━━ Records shown ━━

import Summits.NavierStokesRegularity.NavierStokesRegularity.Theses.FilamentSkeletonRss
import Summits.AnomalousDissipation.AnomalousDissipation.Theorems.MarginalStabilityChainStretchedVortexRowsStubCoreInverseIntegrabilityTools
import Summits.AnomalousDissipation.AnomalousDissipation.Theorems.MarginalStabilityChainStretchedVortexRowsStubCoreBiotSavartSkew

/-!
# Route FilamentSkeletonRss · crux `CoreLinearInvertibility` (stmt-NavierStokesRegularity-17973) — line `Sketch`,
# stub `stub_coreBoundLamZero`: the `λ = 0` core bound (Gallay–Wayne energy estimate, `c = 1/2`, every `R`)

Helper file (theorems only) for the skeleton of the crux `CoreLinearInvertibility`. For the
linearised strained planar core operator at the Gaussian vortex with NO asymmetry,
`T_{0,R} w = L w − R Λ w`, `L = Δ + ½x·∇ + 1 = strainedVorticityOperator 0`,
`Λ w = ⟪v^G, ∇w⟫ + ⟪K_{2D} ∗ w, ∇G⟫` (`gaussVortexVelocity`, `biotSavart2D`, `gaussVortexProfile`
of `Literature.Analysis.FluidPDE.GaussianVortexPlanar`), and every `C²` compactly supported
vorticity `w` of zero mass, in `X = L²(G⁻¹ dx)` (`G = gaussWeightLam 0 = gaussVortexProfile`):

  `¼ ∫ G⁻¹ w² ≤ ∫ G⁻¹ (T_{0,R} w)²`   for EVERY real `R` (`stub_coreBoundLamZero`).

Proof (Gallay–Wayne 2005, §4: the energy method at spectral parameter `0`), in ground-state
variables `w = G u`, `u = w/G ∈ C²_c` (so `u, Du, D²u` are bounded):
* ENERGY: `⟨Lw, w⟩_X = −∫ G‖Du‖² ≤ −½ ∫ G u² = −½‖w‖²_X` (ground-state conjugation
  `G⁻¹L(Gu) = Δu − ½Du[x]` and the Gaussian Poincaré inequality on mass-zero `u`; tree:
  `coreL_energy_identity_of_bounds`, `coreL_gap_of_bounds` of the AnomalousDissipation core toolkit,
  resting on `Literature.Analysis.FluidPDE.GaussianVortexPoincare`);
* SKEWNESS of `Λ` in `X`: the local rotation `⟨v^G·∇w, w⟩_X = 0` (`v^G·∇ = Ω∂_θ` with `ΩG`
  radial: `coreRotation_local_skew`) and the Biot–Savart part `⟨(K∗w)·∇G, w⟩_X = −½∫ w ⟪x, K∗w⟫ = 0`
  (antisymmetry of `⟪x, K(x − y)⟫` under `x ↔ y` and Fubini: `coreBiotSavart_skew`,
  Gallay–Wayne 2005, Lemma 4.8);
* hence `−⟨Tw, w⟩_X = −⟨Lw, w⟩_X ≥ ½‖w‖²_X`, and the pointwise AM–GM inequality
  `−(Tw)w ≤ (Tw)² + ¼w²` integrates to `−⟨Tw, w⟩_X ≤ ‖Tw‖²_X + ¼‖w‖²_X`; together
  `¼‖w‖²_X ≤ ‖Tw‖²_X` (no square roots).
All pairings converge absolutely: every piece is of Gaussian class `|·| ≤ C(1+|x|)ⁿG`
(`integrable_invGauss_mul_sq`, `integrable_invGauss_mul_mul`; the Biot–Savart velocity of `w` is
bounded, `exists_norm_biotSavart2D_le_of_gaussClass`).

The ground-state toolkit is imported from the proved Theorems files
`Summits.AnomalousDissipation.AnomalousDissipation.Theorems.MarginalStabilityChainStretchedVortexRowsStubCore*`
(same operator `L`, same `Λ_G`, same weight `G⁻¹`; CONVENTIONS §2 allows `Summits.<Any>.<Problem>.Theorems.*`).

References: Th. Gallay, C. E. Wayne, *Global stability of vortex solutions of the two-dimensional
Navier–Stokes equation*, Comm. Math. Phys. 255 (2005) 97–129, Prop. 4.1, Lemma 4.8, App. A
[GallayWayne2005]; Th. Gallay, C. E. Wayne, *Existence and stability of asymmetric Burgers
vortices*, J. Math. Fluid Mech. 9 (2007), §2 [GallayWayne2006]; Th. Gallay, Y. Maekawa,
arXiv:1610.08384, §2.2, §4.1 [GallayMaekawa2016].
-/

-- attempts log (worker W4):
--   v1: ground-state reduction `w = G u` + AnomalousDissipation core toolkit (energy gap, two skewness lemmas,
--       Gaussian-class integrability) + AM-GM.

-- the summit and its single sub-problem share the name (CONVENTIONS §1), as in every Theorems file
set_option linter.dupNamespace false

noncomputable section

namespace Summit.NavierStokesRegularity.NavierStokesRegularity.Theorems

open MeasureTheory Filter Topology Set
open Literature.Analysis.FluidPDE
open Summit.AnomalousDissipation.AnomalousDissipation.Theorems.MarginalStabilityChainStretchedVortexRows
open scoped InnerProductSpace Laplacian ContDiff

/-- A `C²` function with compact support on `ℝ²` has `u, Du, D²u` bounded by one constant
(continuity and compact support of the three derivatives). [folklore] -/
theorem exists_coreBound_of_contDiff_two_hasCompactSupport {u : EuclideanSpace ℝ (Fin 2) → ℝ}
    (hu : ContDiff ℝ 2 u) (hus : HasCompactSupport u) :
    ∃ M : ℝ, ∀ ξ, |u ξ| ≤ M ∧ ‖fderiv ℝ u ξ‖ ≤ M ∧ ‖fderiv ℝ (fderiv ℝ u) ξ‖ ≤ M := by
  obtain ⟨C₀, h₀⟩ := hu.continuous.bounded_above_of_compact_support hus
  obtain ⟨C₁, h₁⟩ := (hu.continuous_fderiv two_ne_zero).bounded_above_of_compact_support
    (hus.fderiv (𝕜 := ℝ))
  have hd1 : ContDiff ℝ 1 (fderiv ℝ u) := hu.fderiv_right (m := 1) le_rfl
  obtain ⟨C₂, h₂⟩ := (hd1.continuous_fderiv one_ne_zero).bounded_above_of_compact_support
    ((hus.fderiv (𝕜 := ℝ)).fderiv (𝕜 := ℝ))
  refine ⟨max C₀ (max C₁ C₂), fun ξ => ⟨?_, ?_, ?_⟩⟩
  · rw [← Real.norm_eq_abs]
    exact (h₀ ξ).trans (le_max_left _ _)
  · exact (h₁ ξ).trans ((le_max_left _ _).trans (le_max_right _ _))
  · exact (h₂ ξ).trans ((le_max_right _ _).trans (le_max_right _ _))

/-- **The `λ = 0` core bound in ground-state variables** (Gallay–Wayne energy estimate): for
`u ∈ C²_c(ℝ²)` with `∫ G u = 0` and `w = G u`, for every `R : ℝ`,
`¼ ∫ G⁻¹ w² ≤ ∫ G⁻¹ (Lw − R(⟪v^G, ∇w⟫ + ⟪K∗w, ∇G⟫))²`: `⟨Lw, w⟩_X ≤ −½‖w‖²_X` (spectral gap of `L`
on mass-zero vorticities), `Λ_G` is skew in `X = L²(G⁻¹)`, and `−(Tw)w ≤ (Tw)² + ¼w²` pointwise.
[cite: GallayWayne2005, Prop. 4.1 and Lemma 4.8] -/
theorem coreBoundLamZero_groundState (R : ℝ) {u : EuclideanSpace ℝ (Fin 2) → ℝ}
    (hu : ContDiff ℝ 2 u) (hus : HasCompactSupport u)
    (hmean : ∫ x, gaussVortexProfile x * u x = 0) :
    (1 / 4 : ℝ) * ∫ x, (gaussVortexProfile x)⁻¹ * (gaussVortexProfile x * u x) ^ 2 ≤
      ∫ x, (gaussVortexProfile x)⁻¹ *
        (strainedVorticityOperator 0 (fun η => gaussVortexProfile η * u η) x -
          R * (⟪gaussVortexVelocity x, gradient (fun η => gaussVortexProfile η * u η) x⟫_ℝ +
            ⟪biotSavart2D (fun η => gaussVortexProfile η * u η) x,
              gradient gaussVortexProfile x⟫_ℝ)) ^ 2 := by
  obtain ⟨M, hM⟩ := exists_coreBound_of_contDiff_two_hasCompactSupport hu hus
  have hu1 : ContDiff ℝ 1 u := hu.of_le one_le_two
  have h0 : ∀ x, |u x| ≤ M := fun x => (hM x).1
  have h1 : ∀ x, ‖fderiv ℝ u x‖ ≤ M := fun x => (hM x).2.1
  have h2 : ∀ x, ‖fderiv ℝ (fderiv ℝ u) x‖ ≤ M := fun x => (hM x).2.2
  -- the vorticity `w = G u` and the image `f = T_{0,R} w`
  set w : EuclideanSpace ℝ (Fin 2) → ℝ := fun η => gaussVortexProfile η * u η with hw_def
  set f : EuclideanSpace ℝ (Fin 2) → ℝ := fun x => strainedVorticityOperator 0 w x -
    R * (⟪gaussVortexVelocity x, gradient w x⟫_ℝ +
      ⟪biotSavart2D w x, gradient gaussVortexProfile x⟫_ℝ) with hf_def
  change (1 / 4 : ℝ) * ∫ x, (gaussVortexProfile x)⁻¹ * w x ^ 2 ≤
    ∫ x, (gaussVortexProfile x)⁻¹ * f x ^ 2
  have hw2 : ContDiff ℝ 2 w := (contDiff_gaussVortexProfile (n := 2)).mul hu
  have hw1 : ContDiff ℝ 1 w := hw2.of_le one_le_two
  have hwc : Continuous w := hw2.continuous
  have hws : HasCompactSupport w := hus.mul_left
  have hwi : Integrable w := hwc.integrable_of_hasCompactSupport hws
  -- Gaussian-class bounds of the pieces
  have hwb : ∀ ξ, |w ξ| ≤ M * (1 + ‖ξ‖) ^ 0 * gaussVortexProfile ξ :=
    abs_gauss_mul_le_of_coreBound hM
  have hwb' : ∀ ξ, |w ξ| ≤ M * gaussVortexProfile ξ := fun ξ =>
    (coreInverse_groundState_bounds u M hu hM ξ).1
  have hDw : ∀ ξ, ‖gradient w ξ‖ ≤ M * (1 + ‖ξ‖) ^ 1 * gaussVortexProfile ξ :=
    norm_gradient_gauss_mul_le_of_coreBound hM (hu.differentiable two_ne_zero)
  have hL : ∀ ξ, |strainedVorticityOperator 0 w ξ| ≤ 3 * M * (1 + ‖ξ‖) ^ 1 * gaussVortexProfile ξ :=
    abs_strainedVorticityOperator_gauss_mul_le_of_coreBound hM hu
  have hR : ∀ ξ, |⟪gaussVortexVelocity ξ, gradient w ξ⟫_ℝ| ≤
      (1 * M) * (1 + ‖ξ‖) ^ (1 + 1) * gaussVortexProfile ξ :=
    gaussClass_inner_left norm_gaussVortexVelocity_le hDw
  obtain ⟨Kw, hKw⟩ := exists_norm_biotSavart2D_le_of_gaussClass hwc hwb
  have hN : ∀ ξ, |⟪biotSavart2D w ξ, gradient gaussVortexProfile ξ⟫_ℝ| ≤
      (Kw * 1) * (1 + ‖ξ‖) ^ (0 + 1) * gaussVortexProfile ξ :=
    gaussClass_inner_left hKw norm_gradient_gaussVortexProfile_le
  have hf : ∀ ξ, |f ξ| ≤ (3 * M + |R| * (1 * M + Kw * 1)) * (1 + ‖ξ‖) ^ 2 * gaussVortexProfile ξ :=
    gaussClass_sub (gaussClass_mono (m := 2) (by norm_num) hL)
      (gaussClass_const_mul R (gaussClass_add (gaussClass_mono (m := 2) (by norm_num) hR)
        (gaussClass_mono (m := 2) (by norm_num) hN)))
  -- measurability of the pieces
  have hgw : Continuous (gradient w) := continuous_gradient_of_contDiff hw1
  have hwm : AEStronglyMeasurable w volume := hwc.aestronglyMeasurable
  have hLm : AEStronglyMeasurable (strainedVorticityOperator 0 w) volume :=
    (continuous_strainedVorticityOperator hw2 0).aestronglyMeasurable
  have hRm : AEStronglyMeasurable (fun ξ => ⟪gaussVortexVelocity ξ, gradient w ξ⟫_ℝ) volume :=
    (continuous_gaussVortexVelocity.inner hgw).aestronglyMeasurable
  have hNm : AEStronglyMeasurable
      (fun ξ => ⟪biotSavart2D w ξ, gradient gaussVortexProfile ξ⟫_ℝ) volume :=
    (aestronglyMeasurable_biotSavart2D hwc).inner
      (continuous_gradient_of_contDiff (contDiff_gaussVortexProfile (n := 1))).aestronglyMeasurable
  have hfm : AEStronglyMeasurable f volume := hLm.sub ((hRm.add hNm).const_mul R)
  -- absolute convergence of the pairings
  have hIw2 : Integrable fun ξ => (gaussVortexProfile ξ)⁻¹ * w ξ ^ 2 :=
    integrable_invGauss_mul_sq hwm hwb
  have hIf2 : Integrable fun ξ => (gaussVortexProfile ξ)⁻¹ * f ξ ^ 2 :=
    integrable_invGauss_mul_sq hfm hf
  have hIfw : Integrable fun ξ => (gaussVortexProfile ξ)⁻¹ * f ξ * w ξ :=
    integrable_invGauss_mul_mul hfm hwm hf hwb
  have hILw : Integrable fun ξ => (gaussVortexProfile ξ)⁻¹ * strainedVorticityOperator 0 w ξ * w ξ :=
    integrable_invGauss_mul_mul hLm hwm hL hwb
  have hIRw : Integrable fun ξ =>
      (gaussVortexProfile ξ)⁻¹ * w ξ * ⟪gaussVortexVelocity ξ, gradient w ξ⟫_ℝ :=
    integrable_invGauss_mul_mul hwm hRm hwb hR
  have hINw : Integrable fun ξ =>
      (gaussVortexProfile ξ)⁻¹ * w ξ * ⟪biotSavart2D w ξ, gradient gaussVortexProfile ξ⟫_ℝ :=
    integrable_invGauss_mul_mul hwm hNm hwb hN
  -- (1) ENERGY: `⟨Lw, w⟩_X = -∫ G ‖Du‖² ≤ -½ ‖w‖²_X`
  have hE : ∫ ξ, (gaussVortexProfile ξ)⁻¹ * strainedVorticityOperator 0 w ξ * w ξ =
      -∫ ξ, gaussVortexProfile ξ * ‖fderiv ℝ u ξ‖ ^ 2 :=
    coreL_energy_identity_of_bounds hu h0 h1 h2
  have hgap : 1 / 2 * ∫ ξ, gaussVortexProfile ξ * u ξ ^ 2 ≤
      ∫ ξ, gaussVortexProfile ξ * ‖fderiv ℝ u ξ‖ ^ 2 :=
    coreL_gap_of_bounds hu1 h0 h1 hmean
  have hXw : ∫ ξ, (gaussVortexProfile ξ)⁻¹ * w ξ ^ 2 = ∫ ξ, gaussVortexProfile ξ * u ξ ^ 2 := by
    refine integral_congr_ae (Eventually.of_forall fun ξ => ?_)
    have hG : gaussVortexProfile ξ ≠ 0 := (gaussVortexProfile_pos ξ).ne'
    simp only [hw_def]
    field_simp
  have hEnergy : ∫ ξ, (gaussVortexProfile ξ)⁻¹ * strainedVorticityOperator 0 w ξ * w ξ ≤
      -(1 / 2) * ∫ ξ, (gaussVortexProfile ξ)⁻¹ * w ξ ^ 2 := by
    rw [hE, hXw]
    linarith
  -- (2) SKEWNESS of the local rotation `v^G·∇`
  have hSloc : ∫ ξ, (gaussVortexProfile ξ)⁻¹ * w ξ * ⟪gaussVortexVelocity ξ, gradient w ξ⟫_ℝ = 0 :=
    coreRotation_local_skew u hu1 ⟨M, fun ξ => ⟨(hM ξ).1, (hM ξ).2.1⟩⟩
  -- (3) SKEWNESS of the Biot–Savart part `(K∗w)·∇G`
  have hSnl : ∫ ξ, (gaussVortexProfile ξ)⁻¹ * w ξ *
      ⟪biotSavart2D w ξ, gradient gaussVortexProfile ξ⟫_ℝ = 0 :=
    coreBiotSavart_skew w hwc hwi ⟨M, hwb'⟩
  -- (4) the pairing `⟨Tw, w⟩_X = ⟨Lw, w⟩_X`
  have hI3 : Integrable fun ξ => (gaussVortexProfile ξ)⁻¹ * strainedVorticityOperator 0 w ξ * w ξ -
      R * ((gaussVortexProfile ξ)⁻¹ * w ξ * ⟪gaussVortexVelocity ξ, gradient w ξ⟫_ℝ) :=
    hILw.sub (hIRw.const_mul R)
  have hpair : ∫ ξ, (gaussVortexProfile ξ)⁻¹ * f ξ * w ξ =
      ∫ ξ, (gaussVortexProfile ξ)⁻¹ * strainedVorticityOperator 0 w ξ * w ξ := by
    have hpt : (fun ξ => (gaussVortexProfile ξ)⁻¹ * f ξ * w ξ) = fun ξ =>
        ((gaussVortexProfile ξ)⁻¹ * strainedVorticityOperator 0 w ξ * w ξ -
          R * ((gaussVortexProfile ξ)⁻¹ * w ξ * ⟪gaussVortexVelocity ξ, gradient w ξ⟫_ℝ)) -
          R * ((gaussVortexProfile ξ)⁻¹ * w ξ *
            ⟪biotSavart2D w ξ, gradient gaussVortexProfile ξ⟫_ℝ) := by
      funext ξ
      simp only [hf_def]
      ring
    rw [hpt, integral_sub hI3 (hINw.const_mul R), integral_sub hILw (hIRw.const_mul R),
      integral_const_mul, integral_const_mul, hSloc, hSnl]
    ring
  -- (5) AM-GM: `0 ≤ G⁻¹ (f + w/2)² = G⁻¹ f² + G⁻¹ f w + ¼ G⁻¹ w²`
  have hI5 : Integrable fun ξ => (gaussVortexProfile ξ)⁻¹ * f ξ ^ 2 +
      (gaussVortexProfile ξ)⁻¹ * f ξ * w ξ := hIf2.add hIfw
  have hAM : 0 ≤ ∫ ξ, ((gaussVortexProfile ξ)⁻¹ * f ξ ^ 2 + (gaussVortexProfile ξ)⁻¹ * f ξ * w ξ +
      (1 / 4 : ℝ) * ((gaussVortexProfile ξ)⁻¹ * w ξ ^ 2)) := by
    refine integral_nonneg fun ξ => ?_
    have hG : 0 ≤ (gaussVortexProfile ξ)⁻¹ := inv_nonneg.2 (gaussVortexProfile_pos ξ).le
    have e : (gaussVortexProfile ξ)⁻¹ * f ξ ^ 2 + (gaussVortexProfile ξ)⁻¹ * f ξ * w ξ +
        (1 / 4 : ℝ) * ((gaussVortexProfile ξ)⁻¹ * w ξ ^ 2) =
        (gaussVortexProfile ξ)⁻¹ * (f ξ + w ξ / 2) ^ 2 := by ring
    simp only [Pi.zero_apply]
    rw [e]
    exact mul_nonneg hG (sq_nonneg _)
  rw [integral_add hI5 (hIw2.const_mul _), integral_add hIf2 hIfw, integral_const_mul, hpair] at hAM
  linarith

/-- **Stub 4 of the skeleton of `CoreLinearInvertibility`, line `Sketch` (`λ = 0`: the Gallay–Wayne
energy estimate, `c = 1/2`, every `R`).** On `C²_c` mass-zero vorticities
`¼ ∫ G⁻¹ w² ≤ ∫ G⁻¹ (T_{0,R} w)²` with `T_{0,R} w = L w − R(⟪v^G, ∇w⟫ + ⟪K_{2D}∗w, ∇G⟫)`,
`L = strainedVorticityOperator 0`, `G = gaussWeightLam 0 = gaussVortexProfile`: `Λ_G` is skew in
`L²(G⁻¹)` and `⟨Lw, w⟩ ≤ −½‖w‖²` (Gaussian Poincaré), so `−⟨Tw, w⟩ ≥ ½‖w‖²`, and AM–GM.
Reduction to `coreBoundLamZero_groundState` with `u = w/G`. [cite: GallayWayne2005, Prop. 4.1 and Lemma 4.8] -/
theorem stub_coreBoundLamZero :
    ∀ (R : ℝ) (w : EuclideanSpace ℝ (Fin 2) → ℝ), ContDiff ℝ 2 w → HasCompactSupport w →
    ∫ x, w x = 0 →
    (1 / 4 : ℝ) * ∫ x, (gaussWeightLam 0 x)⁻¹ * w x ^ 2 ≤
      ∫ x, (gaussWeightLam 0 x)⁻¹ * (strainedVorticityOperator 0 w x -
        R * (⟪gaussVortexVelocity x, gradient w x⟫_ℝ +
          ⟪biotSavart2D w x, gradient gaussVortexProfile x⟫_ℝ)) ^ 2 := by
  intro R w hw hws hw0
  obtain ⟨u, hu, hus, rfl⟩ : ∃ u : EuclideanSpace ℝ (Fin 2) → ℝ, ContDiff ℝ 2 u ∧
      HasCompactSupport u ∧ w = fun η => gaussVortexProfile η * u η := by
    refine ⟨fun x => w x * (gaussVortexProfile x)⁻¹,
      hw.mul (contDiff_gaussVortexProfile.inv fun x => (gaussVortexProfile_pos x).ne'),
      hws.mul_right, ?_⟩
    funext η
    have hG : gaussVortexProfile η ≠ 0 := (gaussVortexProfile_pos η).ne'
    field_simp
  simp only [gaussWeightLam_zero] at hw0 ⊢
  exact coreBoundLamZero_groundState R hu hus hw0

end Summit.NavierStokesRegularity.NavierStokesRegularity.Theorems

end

━━━

### Assignment
Repeat the records above line by line, from the first line through the line that contains "core bound (Gallay–Wayne".

### Output below
import Summits.NavierStokesRegularity.NavierStokesRegularity.Theses.FilamentSkeletonRss
import Summits.AnomalousDissipation.AnomalousDissipation.Theorems.MarginalStabilityChainStretchedVortexRowsStubCoreInverseIntegrabilityTools
import Summits.AnomalousDissipation.AnomalousDissipation.Theorems.MarginalStabilityChainStretchedVortexRowsStubCoreBiotSavartSkew

/-!
# Route FilamentSkeletonRss · crux `CoreLinearInvertibility` (stmt-NavierStokesRegularity-17973) — line `Sketch`,
# stub `stub_coreBoundLamZero`: the `λ = 0` core bound (Gallay–Wayne energy estimate, `c = 1/2`, every `R`)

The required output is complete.